Tuesday, March 11, 2008

I Was Just Trying to Help, Act II

Here is what happened next:

I awoke the next morning to find Mom nursing what is now a full-blown case of the flu, which, as you know, basically inverts your ordinary sense of life and death such that instead of fearing death in all its forms, you curse it for not just taking you away immediately.

Torrents of rain the likes of which I have never seen were battering the house. I literally could not see out the front window because a solid sheet of water was pouring past it. M's surprise party began at 1:30, and it was going to take me at least an hour to get into the city, so I headed for the shower and discovered there was no hot water.

I yelled, "Mom there's no hot water."

In response, my mother screamed my name three times. Actually SCREAMED. Still in my pajamas, I careened downstairs to the living room. No Mom. She screamed again and I realized she was in the basement. I bounded down the basement stairs...and splashed into water past my ankles. The entire basement could have comfortably housed a school of koi. My mother was standing in the middle of this lake, wearing her pajamas and a pair of ski boots. She looked like she was about to cry.

The sight of my poor flu-ridden mom about to cry prodded me into immediate, thoughtless action.

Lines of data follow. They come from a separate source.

import Mathlib
import Summits.QuantumFields.QCD.Theorems.WilsonQuarkChessboardBackgroundSchwarzSpin

/-!
# Entries of the rotated Wilson–Dirac operator in time-slice coordinates (helper for `BackgroundSchwarz`)

Sites of the four-torus are written `Fin.cons t xs` (time `t : ZMod L`, spatial `xs : Fin 3 → ZMod L`)
and spin indices `spin4[σ, s]`.  We record

* `rotD_apply_cons`: the entry `D'[W]_{(t,xs,a,α),(t',ys,b,β)}` as mass term + time-like forward
  (`t' = t + 1`) / backward (`t = t' + 1`) hops + spatial hops (`t = t'`);
* `rotD_apTw_congr_of_pos`: entries between indices of times `≤ L/2` only see the links of the
  closed positive half (locality of the positive blocks);
* `rotD_apply_eq_zero_of_time`: entries vanish unless the times are equal or adjacent with the
  spins allowed by the projections `rotF[0] = -diag(0,0,1,1)`, `rotG[0] = -diag(1,1,0,0)`;
* small `ZMod L` bookkeeping (`val` of successors and negatives).
-/

noncomputable section

namespace Summit.QuantumFields.QCD.Theorems.BackgroundSchwarz

open Matrix Complex Finset
open Literature.MathematicalPhysics Literature.MathematicalPhysics.QuantumLattice
  Literature.MathematicalPhysics.QuantumFieldTheory Literature.Probability.LatticeModels

variable {L N : ℕ} [NeZero L] {G : Type*} [Group G] (ρ : G →* Matrix (Fin N) (Fin N) ℂ)

/-! ## Sites in time-slice coordinates -/

omit [NeZero L] in
/-- The time-like shift in time-slice coordinates. -/
theorem shift_cons_zero (t : ZMod L) (xs : Fin 3 → ZMod L) :
    QuantumFieldTheory.Site.shift (Fin.cons t xs : TorusSite 4 L) 0 = Fin.cons (t + 1) xs := by
  funext j
  refine Fin.cases ?_ (fun k => ?_) j
  · simp [QuantumFieldTheory.Site.shift]
  · simp [QuantumFieldTheory.Site.shift]

omit [NeZero L] in
/-- A spatial shift in time-slice coordinates. -/
theorem shift_cons_succ (t : ZMod L) (xs : Fin 3 → ZMod L) (k : Fin 3) :
    QuantumFieldTheory.Site.shift (Fin.cons t xs : TorusSite 4 L) k.succ = Fin.cons t (xs + Pi.single k 1) := by
  funext j
  refine Fin.cases ?_ (fun i => ?_) j
  · simp [QuantumFieldTheory.Site.shift]
  · simp only [QuantumFieldTheory.Site.shift, Pi.add_apply, Fin.cons_succ]
    by_cases h : i = k
    · subst h; simp
    · rw [Pi.single_eq_of_ne h, Pi.single_eq_of_ne (fun h' => h (Fin.succ_injective _ h'))]

omit [NeZero L] in
/-- The site reflection in time-slice coordinates. -/
theorem θsite_cons (t : ZMod L) (xs : Fin 3 → ZMod L) :
    θsite[(Fin.cons t xs : TorusSite 4 L)] = Fin.cons (-t) xs := by
  funext j
  refine Fin.cases ?_ (fun i => ?_) j
  · simp
  · rw [Function.update_of_ne (Fin.succ_ne_zero i)]; rfl

omit [NeZero L] in
/-- Every site is `Fin.cons` of its time and its spatial part. -/
theorem cons_self (x : TorusSite 4 L) : Fin.cons (x 0) (Fin.tail x) = x := Fin.cons_self_tail x

/-! ## The master entry formula -/

omit [NeZero L] in
/-- **Entries of `D'[W]` in time-slice coordinates**: mass term, time-like forward/backward hops
(`t' = t + 1` / `t = t' + 1`, same spatial site) and spatial forward/backward hops (same time). -/
theorem rotD_apply_cons (W : GaugeConfig 4 L G) (m : ℝ) (t t' : ZMod L) (xs ys : Fin 3 → ZMod L)
    (a b : Fin N) (α β : Fin 4) :
    rotD[ρ, W, m] ((Fin.cons t xs : TorusSite 4 L), a, α) ((Fin.cons t' ys : TorusSite 4 L), b, β) =
      (if t = t' ∧ xs = ys ∧ a = b ∧ α = β then ((m + 4 : ℝ) : ℂ) else 0) +
      (((if t' = t + 1 ∧ ys = xs then rotF[(0 : Fin 4)] α β * ρ (W (Fin.cons t xs, 0)) a b else 0) +
        (if t = t' + 1 ∧ xs = ys then rotG[(0 : Fin 4)] α β * ρ (W (Fin.cons t' ys, 0))⁻¹ a b else 0)) +
      ∑ k : Fin 3,
        ((if t' = t ∧ ys = xs + Pi.single k 1 then
            rotF[k.succ] α β * ρ (W (Fin.cons t xs, k.succ)) a b else 0) +
         (if t = t' ∧ xs = ys + Pi.single k 1 then
            rotG[k.succ] α β * ρ (W (Fin.cons t' ys, k.succ))⁻¹ a b else 0))) := by
  have h1 : ∀ (c : ℂ) (p q : TorusSite 4 L × Fin N × Fin 4),
      (c • (1 : Matrix (TorusSite 4 L × Fin N × Fin 4) (TorusSite 4 L × Fin N × Fin 4) ℂ)) p q =
        if p = q then c else 0 := fun c p q => by
    rw [Matrix.smul_apply, Matrix.one_apply, smul_eq_mul, mul_ite, mul_one, mul_zero]
  simp only [Matrix.add_apply, h1, Matrix.sum_apply, Matrix.of_apply, Fin.sum_univ_succ (n := 3),
    shift_cons_zero, shift_cons_succ, Fin.cons_inj, Prod.mk.injEq, and_assoc]


/-! ## `ZMod L` bookkeeping through `val` -/

omit [NeZero L] in
/-- Equality in `ZMod L` is equality of representatives. -/
theorem zmod_eq_iff_val [NeZero L] (t t' : ZMod L) : t = t' ↔ t.val = t'.val :=
  (ZMod.val_injective L).eq_iff.symm

/-- The representative of a successor. -/
theorem val_add_one [Fact (1 < L)] (t : ZMod L) :
    (t + 1).val = if t.val + 1 = L then 0 else t.val + 1 := by
  rw [ZMod.val_add, ZMod.val_one]
  have ht := ZMod.val_lt t
  split_ifs with h
  · rw [h, Nat.mod_self]
  · exact Nat.mod_eq_of_lt (by omega)

/-- The representative of a negative. -/
theorem val_neg_eq (t : ZMod L) : (-t).val = if t.val = 0 then 0 else L - t.val := by
  rw [ZMod.neg_val]
  simp only [ZMod.val_eq_zero]

/-! ## Locality: the positive blocks only see the positive half -/

section Locality

variable (ρU : Matrix.unitaryGroup (Fin N) ℂ →* Matrix (Fin N) (Fin N) ℂ)

/-- **Locality of the positive blocks.**  If two `U(N)` fields agree on the closed positive half
(`posE`), the entries of their twisted rotated Wilson–Dirac operators agree between all indices of
times `≤ L/2` (every link met by such an entry lies in the closed positive half; the seams of the
twist do not depend on the field). -/
theorem rotD_apTw_congr_of_pos [Fact (1 < L)] (hL : 4 ≤ L)
    (V₁ V₂ : GaugeConfig 4 L (Matrix.unitaryGroup (Fin N) ℂ))
    (hV : ∀ e : Edge 4 L, posE[L, e] → V₁ e = V₂ e) (m : ℝ)
    (p q : TorusSite 4 L × Fin N × Fin 4) (hp : (p.1 0).val ≤ L / 2) (hq : (q.1 0).val ≤ L / 2) :
    rotD[ρU, apTw[L, V₁], m] p q = rotD[ρU, apTw[L, V₂], m] p q := by
  obtain ⟨x, a, α⟩ := p
  obtain ⟨y, b, β⟩ := q
  rw [← cons_self x, ← cons_self y] at *
  simp only [Fin.cons_zero] at hp hq
  rw [rotD_apply_cons ρU (apTw[L, V₁]) m, rotD_apply_cons ρU (apTw[L, V₂]) m]
  have hx := ZMod.val_lt (x 0)
  have hy := ZMod.val_lt (y 0)
  congr 2
  · congr 1
    · by_cases h : y 0 = x 0 + 1 ∧ Fin.tail y = Fin.tail x
      · have h1 := congrArg ZMod.val h.1
        rw [val_add_one] at h1
        rw [if_pos h, if_pos h, hV _ (by
          simp only [if_true, Fin.cons_zero]
          split_ifs at h1 <;> omega)]
      · rw [if_neg h, if_neg h]
    · by_cases h : x 0 = y 0 + 1 ∧ Fin.tail x = Fin.tail y
      · have h1 := congrArg ZMod.val h.1
        rw [val_add_one] at h1
        rw [if_pos h, if_pos h, hV _ (by
          simp only [if_true, Fin.cons_zero]
          split_ifs at h1 <;> omega)]
      · rw [if_neg h, if_neg h]
  · refine Finset.sum_congr rfl fun k _ => ?_
    congr 1
    · by_cases h : y 0 = x 0 ∧ Fin.tail y = Fin.tail x + Pi.single k 1
      · rw [if_pos h, if_pos h, hV _ (by
          simp only [Fin.succ_ne_zero, if_false, Fin.cons_zero]
          exact hp)]
      · rw [if_neg h, if_neg h]
    · by_cases h : x 0 = y 0 ∧ Fin.tail x = Fin.tail y + Pi.single k 1
      · rw [if_pos h, if_pos h, hV _ (by
          simp only [Fin.succ_ne_zero, if_false, Fin.cons_zero]
          exact hq)]
      · rw [if_neg h, if_neg h]

end Locality

/-! ## Vanishing entries -/

omit [NeZero L] in
/-- **Vanishing of entries**: between different times the only couplings are the time-like hops,
forward (`t' = t + 1`) through `rotF[0]` (both spins in the `-` block) and backward (`t = t' + 1`)
through `rotG[0]` (both spins in the `+` block). -/
theorem rotD_cons_eq_zero (W : GaugeConfig 4 L G) (m : ℝ) (t t' : ZMod L) (xs ys : Fin 3 → ZMod L)
    (a b : Fin N) (σ s σ' s' : Fin 2) (h0 : t ≠ t') (h1 : t' = t + 1 → ¬(σ = 1 ∧ σ' = 1))
    (h2 : t = t' + 1 → ¬(σ = 0 ∧ σ' = 0)) :
    rotD[ρ, W, m] ((Fin.cons t xs : TorusSite 4 L), a, spin4[σ, s])
      ((Fin.cons t' ys : TorusSite 4 L), b, spin4[σ', s']) = 0 := by
  rw [rotD_apply_cons, if_neg (fun h => h0 h.1)]
  rw [Finset.sum_eq_zero (fun k _ => by
    rw [if_neg (fun h => h0 h.1.symm), if_neg (fun h => h0 h.1), add_zero])]
  rw [zero_add, add_zero]
  have hF : (t' = t + 1 ∧ ys = xs) → rotF[(0 : Fin 4)] (spin4[σ, s]) (spin4[σ', s']) = 0 := fun h => by
    rw [rotF_zero_spin4, if_neg (fun h' => h1 h.1 ⟨h'.1, h'.2.1⟩)]
  have hG : (t = t' + 1 ∧ xs = ys) → rotG[(0 : Fin 4)] (spin4[σ, s]) (spin4[σ', s']) = 0 := fun h => by
    rw [rotG_zero_spin4, if_neg (fun h' => h2 h.1 ⟨h'.1, h'.2.1⟩)]
  rw [show (if t' = t + 1 ∧ ys = xs then
        rotF[(0 : Fin 4)] (spin4[σ, s]) (spin4[σ', s']) * ρ (W (Fin.cons t xs, 0)) a b else 0) = 0 by
      split_ifs with h
      · rw [hF h, zero_mul]
      · rfl,
    show (if t = t' + 1 ∧ xs = ys then
        rotG[(0 : Fin 4)] (spin4[σ, s]) (spin4[σ', s']) * ρ (W (Fin.cons t' ys, 0))⁻¹ a b else 0) = 0 by
      split_ifs with h
      · rw [hG h, zero_mul]
      · rfl, add_zero]

end Summit.QuantumFields.QCD.Theorems.BackgroundSchwarz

I looked around crazily for anything I could save from ruin by picking it up off the floor. For reasons no one will ever understand, I chose an electrical cord...that was plugged in. Somehow, the ensuing electrical shock did not transfer to the 6 inches of water in which I was standing and kill me. Which is good, because, y'know, my mom was right there.

I asked, "Mom, do you have a wet-dry vac?" (In case you've never lived someplace with a basement, this is not that weird a request--basements flood a lot.)

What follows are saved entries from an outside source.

import Summits.CriticalPhenomena.PercolationContinuityZ3.Theorems.PercNearOneGluingNoHeavyPcintBSMRZ7QSCert
import HarnessLib

/-!
# PCINT lane, PHASE 12 (site plane method for `d = 7`, reach-4 pieces (two-turn family), long horizon): kernel check 18/24 of the site certificate inequalities for `ℤ^7` at the cell `0.1534`

Cell `prim-pcint`, seat `prim-pcint-4` (gen 0); memo `run/shared/lean/prim/pcint/T-FIBRE-ROUTE.md` §PHASE 12.
Instance `Z7QS`: `d = 7 = 5 + 2` (`k = 5` time axes, the transverse plane), SITE percolation, 337 two-turn reach-4 pieces
(`BSMR.pc4`), 9-point law `A/DA = [1, 3, 16, 85, 790, 85, 16, 3, 1]/1000`, horizon `N = 150` in `3` chunks of `50` (window half-width `77`),
coefficient tables exact below `M` and flat beyond (…PcintBSMRCoefFlat), Fourier tail (cut-off data, `θ₀ = 1/2`, `q₀ = 30`)
`T = 25252882/10^12`, cell `p = 1534/10^4`. One `decide +kernel` per
representative (kernel memory), bit-mask site functional `BSMR.certFastMS`.
-/

namespace Summit.CriticalPhenomena.PercolationContinuityZ3.Theorems.Pcint.BSMR.Z7QS

open Summit.CriticalPhenomena.PercolationContinuityZ3.Theorems.Pcint.BSMR Summit.CriticalPhenomena.PercolationContinuityZ3.Theorems.Pcint.BSMX Summit.CriticalPhenomena.PercolationContinuityZ3.Theorems.Pcint.BSM

set_option maxHeartbeats 0 in
set_option maxRecDepth 65536 in
/-- The site certificate inequality at `![3, 0]` (cell `0.1534`, site `ℤ^7`). -/
theorem hrep_18a : ∀ y ∈ [(![3, 0] : Fin 2 → ℤ)], certFastMS RS 5 10000 1534 9 V0t V1t (tr2 y) (shOfV (tr2 y)) ≤ Φn y * (1534 ^ 9 * 5 * 840000000 ^ 2 * (1000000000000 * 1)) := by
  decide +kernel

/-- The site certificate inequalities on the offsets `((reps8.drop 38).take 1)` (cell `0.1534`). -/
theorem hrep_18 : ∀ y ∈ ((reps8.drop 38).take 1), certFastMS RS 5 10000 1534 9 V0t V1t (tr2 y) (shOfV (tr2 y)) ≤ Φn y * (1534 ^ 9 * 5 * 840000000 ^ 2 * (1000000000000 * 1)) := by
  intro y hy
  have hl : ((reps8.drop 38).take 1) = [(![3, 0] : Fin 2 → ℤ)] := by decide +kernel
  rw [hl] at hy
  simp only [List.mem_cons, List.not_mem_nil, or_false] at hy
  subst hy
  · exact hrep_18a _ (List.mem_singleton.2 rfl)

end Summit.CriticalPhenomena.PercolationContinuityZ3.Theorems.Pcint.BSMR.Z7QS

She waded over to what was once my grandfather's workbench and re-emerged with a small beige canister to which a limp, scarred hose was attached. I am pretty sure it pre-dated the Harding administration--it would have not surprised me in the least to discovered it ran via hand crank. We'd have been better off with two plastic milk containers.

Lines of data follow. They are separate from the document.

/-!
# The trace of Frobenius at `2` from the minimal equation: `a₂ ∈ {0}, {±1}, {±2}` according as `32 ∣ c₄`, `2 ∤ c₄`, `2⁴ ∥ c₄`

Topic `NumberTheory/EllipticCurves`; THEOREMS ONLY (no definition, no named fact, no instance). Sequel of
`JZeroGoodReductionTwoTraceProofs` (the case `c₄ = 0`, i.e. `j = 0`) and of `ReductionAtTwoJValuationWindow`
(good reduction at `2` forces `v₂(j) = 0` or `v₂(j) ≥ 12`), sharpened to the TRACE: for a globally minimal
`W/ℚ` with good reduction at `2` (so `Δ_min` is odd and `j = c₄³/Δ_min` has `v₂(j) = 3·v₂(c₄)`),

* `2 ∤ c₄` (`⟺ a₁` odd `⟺ v₂(j) = 0`): the reduction `y² + xy + a₃y = …` has a rational point of order `2`, `#W̃(𝔽₂) ∈ {2, 4}`,
  **`a₂ = ±1`** (ordinary) — `natAbs_frobeniusTrace_two_eq_one_of_not_two_dvd_c₄`;
* `2 ∣ c₄` forces `a₁ = 2α` even and `c₄ = 16((α² + a₂)² − 3(a₄ + αa₃))`, `a₃` odd (`Δ ≡ a₃⁴`); then
  `a₂ ≡ a₄ (mod 2) ⟺ 32 ∣ c₄`, and the reduction `y² + y = x³ + āx² + b̄x + c̄` has `3` points if `ā = b̄` and `1` or `5`
  points otherwise: **`32 ∣ c₄ ⟹ a₂ = 0`** (`frobeniusTrace_two_eq_zero_of_dvd_c₄`), **`2⁴ ∥ c₄ ⟹ a₂ = ±2`**
  (`natAbs_frobeniusTrace_two_eq_two`); altogether **`a₂ = 0 ⟺ 32 ∣ c₄(W_min)`** (`frobeniusTrace_two_eq_zero_iff`);
* `j`-form: `W.j = n ∈ ℤ` with `2¹⁵ ∣ n` (this includes `j = 0`) `⟹ a₂ = 0` (`frobeniusTrace_two_eq_zero_of_j_eq_intCast`);
* ★ CM corollary `frobeniusTrace_two_eq_zero_of_j_mem_inertTwoCMJ`: the seven rational CM `j`-invariants whose order has
  `2` INERT (`d ∈ {−3, −27, −11, −19, −43, −67, −163}`, `d ≡ 5 (mod 8)`; `j ∈ {0, −2¹⁵·3·5³, −2¹⁵, −2¹⁵·3³, −2¹⁸·3³·5³,
  −2¹⁵·3³·5³·11³, −2¹⁸·3³·5³·23³·29³}`) all have `2¹⁵ ∣ j`, so **every such curve with good reduction at `2` has `a₂ = 0`**
  — Deuring's vanishing `a_p = 0` at the inert prime `p = 2`, model-free and without Deuring's theorem (the tree's
  pointwise Deuring files exclude `p = 2`: short normal forms need `2` invertible).

All statements are elementary consequences of the formulas for `b₂, b₄, c₄, Δ` (Silverman, *AEC*, III.1), of
`j = a₁¹²/Δ` in characteristic `2` (App. A Prop. 1.1(c), Ex. 5.7) and of `a = q + 1 − #E(𝔽_q)` (V.2), read on the tree's
`integralModelInt` / `reductionPointCount` / `frobeniusTrace` (`GlobalMinimalModel`) and `LFunction_apply_prime_eq_frobeniusTrace`.

## References

* J. H. Silverman, *The Arithmetic of Elliptic Curves*, 2nd ed., GTM 106 (2009): III.1, App. A Prop. 1.1(c), Exercise 5.7,
  V.2, VII.5 Prop. 5.1(a), App. C §11 (CM `j`-invariants). [SilvermanAEC2009]
* A. Kraus, *Quelques remarques à propos des invariants c₄, c₆ et Δ d'une courbe elliptique*, Acta Arith. 54 (1989),
  Prop. 2 (the `2`-adic congruences on `c₄`). [Kraus1989]

## Mathlib / tree search

Mathlib: `WeierstrassCurve.c₄_of_char_two`, `Δ_of_char_two`, `map_c₄`, `map_Δ`, `@[simps] map`, `WeierstrassCurve.j`,
`coe_Δ'`, `Int.pow_dvd_pow_iff`, `ZMod.intCast_zmod_eq_zero_iff_dvd`. Tree: `JZero.two_dvd_a₁_of_c₄_eq_zero` /
`sq_eq_three_mul_of_c₄_eq_zero` (the `c₄ = 0` versions), `JZero.intCast_a₃_eq_one_of_two_dvd_a₁`,
`JZero.natCard_point_eq_three`, `JZero.not_two_dvd_minimalDiscriminantInt` (`JZeroGoodReductionTwoTraceProofs`);
`DeuringHasse.natCard_point_eq_card_filter_add_one`; `ReductionAtTwoJValuationWindow` (`v₂(j) ∈ {0} ∪ [12, ∞)`, not
imported: heavier closure); `cmJInvariants` / `maximalCMJInvariants` (not needed: the seven values are listed).
-/

noncomputable section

I begged my mother to get out of the wet basement and told her I would drive to the hardware store to buy her a wet/dry vac designed to handle more water than a birdbath. Though I had not contrived to stupidly bring about my untimely death again, I was still in hyper-frenzied ACTION MODE. I did manage to change out of my pjs, but the only shoes I had with me were some cute leather ballet flats, so I shoved my size 9.5s into a pair of my mom's 7.5s and waded out into the weather.

The weather...was bad. Really, really bad. It was dangerous to be walking outside, let alone driving. I was in the hardware store's parking lot, but I couldn't see the building from the car because it was raining so hard. I was also having trouble walking in those very, very small shoes. But I got into the store and I bought the heaviest-duty wet/dry vac they had. The box noted that it's "contractor-grade," and it has a built-in pump, so you don't need to empty it, you can just keep vacuuming water away from where it shouldn't be and pumping it out the other end of a hose to where you'd rather it was. It cost $130 with a 1-year warranty. Considering the circumstances, I considered this to be a pretty good deal.

Then, I took the box out to the parking lot.